CourtIowa Supreme Court

Thomas W. Lipps of Peterson & Lipps Law Firm, Algona, for appellant.

Matthew G. Sease and Christopher R. Kemp of Kemp & Sease, Des Moines, for appellee.

HECHT, Justice.

The parties executed a premarital agreement waiving the right to seek an award of attorney fees in the event of a dissolution of their marriage. During their subsequent dissolution proceeding, the parties litigated issues pertaining to physical custody of the two minor children, child support, spousal support, and property division. One of the parties requested an award of attorney fees arising from litigating issues of child custody, child support, and spousal support, claiming the premarital-agreement waiver of her claim for attorney fees was unenforceable because it violates public policy. The district court’s decree decided all of the contested issues and denied the request for attorney fees, finding the waiver provision in the premarital agreement was enforceable. On appeal, the court of appeals reversed on the attorney fees issue, concluding the waiver provision violates public policy and is therefore unenforceable to the extent the attorney fees arise from litigation of child-related issues. On further review, we affirm the court of appeals decision on its award of attorney fees for child-related issues.
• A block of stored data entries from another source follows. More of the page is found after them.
import Summits.QuantumFields.BalabanUV.T4Continuum.Support.FreeTowerEntryDecay
import Summits.QuantumFields.BalabanUV.T4Continuum.Support.BlockSumDecay
import Summits.QuantumFields.BalabanUV.T4Continuum.Support.WeightedRowSumResolvent

/-!
# T⁴ programme, NE2 (U1a) sub-row Δ3 (`T4-U1a.S-NE2-D3-WALK°`) — `hdec` AT SMALL COUPLING: for every perturbation family with a
# level-uniform exponentially WEIGHTED ROW-SUM bound (bounded potentials, finite-range bounded MODELS) and every coupling
# `‖t‖ < (W_G·π)⁻¹`, the King-averaged colour tower `pertCovC P t k` has level-uniform entry decay on the unit torus

NE2 formalisation swarm `b2b-balaban-t4-ne2-formalise-*`, leaf prover 05 (gen 5); file B of the supplier item «NE2-Δ3-SMALL-COUPLING»
(INTENT CLAIMS.log 2026-08-20), on top of: this seat's `Support/FreeTowerEntryDecay` (p220045: the `U = 1` discharge and the block
bookkeeping `block_cond_iff` / `sum_block_comp_ite_const`), the row owner's `Support/BlockSumDecay` (p219633: the SHAPE `BlockL1Decay` and
`hdec_pertCovC_of_blockL1`), file A `Support/WeightedRowSumResolvent` (the resolvent bound in weighted row-sum norm), and pv15-g12's
`Literature/…/B5G110BlockRowSum.weighted_row_sum_le'` ([Balaban1984PropagatorsI] Prop. 1.2 (1.110) p.35 in exponentially weighted
`ℓ^∞ → ℓ^∞` currency for `G = Δ_1⁻¹`, `n`-uniform).

WHAT IS PROVED (`a = 1`, dimension written `d + 1` — physical dimension 4 is `d = 3` —, every `L`, every torus `M`, every `o`):
 * §2 `prtk_prtQ_eq_iff` / `prtk_prtQK_eq_iff`: the owner's iterated parent `prtk prtQK k u = x` IS King's `L^k`-block condition
   (colour kept, component kept, site values divided by `n_k`; `BalabanAveragedTowerModes.val_par`);
 * §3 `torusSupNorm_rep_triangle` (the block distance is a pseudo-metric) and **`wrow_calGlev_kron_le`**: for `δ′ < min(δ₁, δ₂)` the
   weighted row sums `Σ_j e^{δ′·|blk i − blk j|_{T₁,∞}}·‖(𝒢^{(k)} ⊗ 1)(i,j)‖` are `≤ W_G(d,δ′) := C₁·K(δ₁−δ′) + (d+1)·C₂·K(δ₂−δ′)`
   (`K = B4Sect5Proof.latticeConst`, `C₁, C₂, δ₁, δ₂` pv15's) — uniform in `k` and in the volume;
 * §4 `wrow_pert_inv_le` (file A on `D = Δ_1^{(k)} ⊗ 1`): `(Δ_1^{(k)} ⊗ 1 + tP_k)⁻¹` exists with weighted row sums
   `≤ W_G/(1 − ‖t‖·W_G·π)`; **`blockL1Decay_of_wrow`**: a level-uniform weighted row-sum bound `W` for a tower of colour-lifted fine
   kernels gives the owner's SHAPE `BlockL1Decay (prtQK) (L^{d+1}) dist₀ X W δ′` (the `n_k^{d+1}` rows of a block);
   **`hdec_pertCovC_small`**: `hP : ∀ k i, Σ_j e^{δ′ρ}‖P k i j‖ ≤ π`, `‖t‖·W_G·π < 1` ⟹
   `∀ k, EntryDecay dist₀ (pertCovC L M 1 _ P t k) (W_G/(1 − ‖t‖W_Gπ)) δ′` (the owner's `hdec_pertCovC_of_blockL1` BY NAME);
   `wrow_diagonal_le` (bounded potentials `diag w`, `‖w‖ ≤ α`, have weighted row sums `≤ α` — the non-vacuous instance, kernel `example`);
   `decayStations_pertCovC_small` (the owner's `decayStations_pertCovC` with `hdec` DISCHARGED under the perturbation laws AND `hP`).
   `dist₀` is the sup-distance of the unit torus `Π_ν ℤ/M_ν` on value representatives, as in `FreeTowerEntryDecay`.

HONEST FRAMING (T4-DAG p. 1).  MODEL LEVEL: perturbations bounded in the weighted `ℓ^∞ → ℓ^∞` norm (potentials, finite-range bounded
kernels); NOT tier B's `balabanPert` — its first-order pieces are unbounded alone and would need weighted row sums of `∇𝒢` (not in the
tree); `a = 1` (pv15's convention); constants and rates crude and ours; nothing printed asserted — (1.110) p.35 is a TEXT LOCATION; sub-row
Δ3 NOT closed for Bałaban's carrier; nothing of NE3; **NE2 (U1a) NOT PROVED**; spine PROVED 0/9; NOT infinite volume, NOT a mass gap, NOT
Clay.  HONEST DEPENDENCY: continuum YM on T⁴ ⇐ BetaPertH ∧ nine spine estimates (0/9 proved); BetaPertH ⇐ (D1) ∧
(D4) ∧ CAP+tail; G-an2-4 gates asym, D1 and NE2/3/4.  ABSOLUTE RULE kept; no `def … : Prop` fact; no definition;
no `sorry`.
-/

noncomputable section

open scoped BigOperators ComplexConjugate Matrix Kronecker
open Finset

namespace Summit.QuantumFields.BalabanUV.T4Continuum.SmallCouplingEntryDecay

open Summit.QuantumFields.BalabanUV.T4Continuum.WeightedRowSumResolvent (wrow_inv_add_smul_le)
/-! ## §2 King's iterated parent is the `L^k`-block: `prtk prtQK k u = x` read on values -/

section KingParent

open Literature.MathematicalPhysics.QuantumFieldTheory.Balaban1983to89.B5Prop11Plancherel (Tor fine)
open Literature.MathematicalPhysics.QuantumFieldTheory.Balaban1983to89.B5G183RateUnitTower (lev)
open Summit.QuantumFields.BalabanUV.T4Continuum.BalabanAveragedTowerUnit (idx)
open Summit.QuantumFields.BalabanUV.T4Continuum.BalabanAveragedTowerModes (par val_par)
open Summit.QuantumFields.BalabanUV.T4Continuum.BlockSumDecay (prtk prtQ prtQK)

variable {d : ℕ} (L : ℕ) [NeZero L] (M : Fin d → ℕ) [hM : ∀ μ, NeZero (M μ)]
variable {o : Type*}

/-- the iterated parent keeps the component and divides the site values by `n_k = L^k`. [folklore] -/
theorem prtk_prtQ_spec : ∀ (k : ℕ) (u : idx L M k),
    (prtk (ι := fun k => idx L M k) (prtQ L M) k u).2 = u.2 ∧ ∀ ν, ((prtk (ι := fun k => idx L M k) (prtQ L M) k u).1 ν).val = (u.1 ν).val / lev L k
  | 0, u => ⟨rfl, fun ν => by simp [prtk, lev]⟩
  | k + 1, u => by
      obtain ⟨h2, h1⟩ := prtk_prtQ_spec k (prtQ L M k u)
      refine ⟨by rw [prtk]; exact h2, fun ν => ?_⟩
      rw [prtk]
      show ((prtk (ι := fun k => idx L M k) (prtQ L M) k (prtQ L M k u)).1 ν).val = (u.1 ν).val / lev L (k + 1)
      rw [h1 ν, show (prtQ L M k u).1 = par (lev L k) L M u.1 from rfl, val_par, Nat.div_div_eq_div_mul]
      rfl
We vacate the part of the court of appeals decision regarding attorney fees for spousal support. We affirm the decision of the court of appeals on all other issues. Therefore, we remand the case to the district court to determine the amount, if any, of trial attorney fees and costs the ex-wife is entitled to for the child custody, child support, and spousal support issues litigated in the dissolution matter in the district court. The court should also determine the amount of appellate attorney fees the ex-wife is entitled to for the child custody, child support, and spousal support issues.

I. Factual and Procedural Background.

Tim and Jodi Erpelding married on December 1, 1997, in Las Vegas, Nevada. Five days before their wedding, the parties executed a premarital agreement addressing their respective property rights and interests in the event of dissolution of the marriage. The agreement generally provided that, in the event of dissolution, the parties would retain sole ownership of all assets they brought into the marriage or acquired in their individual names during the marriage. The agreement further provided

the Parties shall have no other rights to property, interests in property, property settlement, attorney fees and expenses upon the filing of a petition requesting legal separation, divorce, dissolution or other judicial termination of their marriage, and upon the Court granting any such petition and thereafter.

(Emphasis added.).

After eighteen years of marriage, Jodi filed a petition for dissolution. The parties litigated issues of child custody and support, spousal support, property division, and attorney fees. The district court ordered split physical care, placing one child with each parent, and adjudicated the support and property issues in a thorough and well-written opinion. The court declined to award Jodi attorney fees, concluding "[i]n the absence of any articulated public policy of the state of Iowa, the Court thinks it does not have authority to ignore the plain language of the parties’ prenuptial agreement."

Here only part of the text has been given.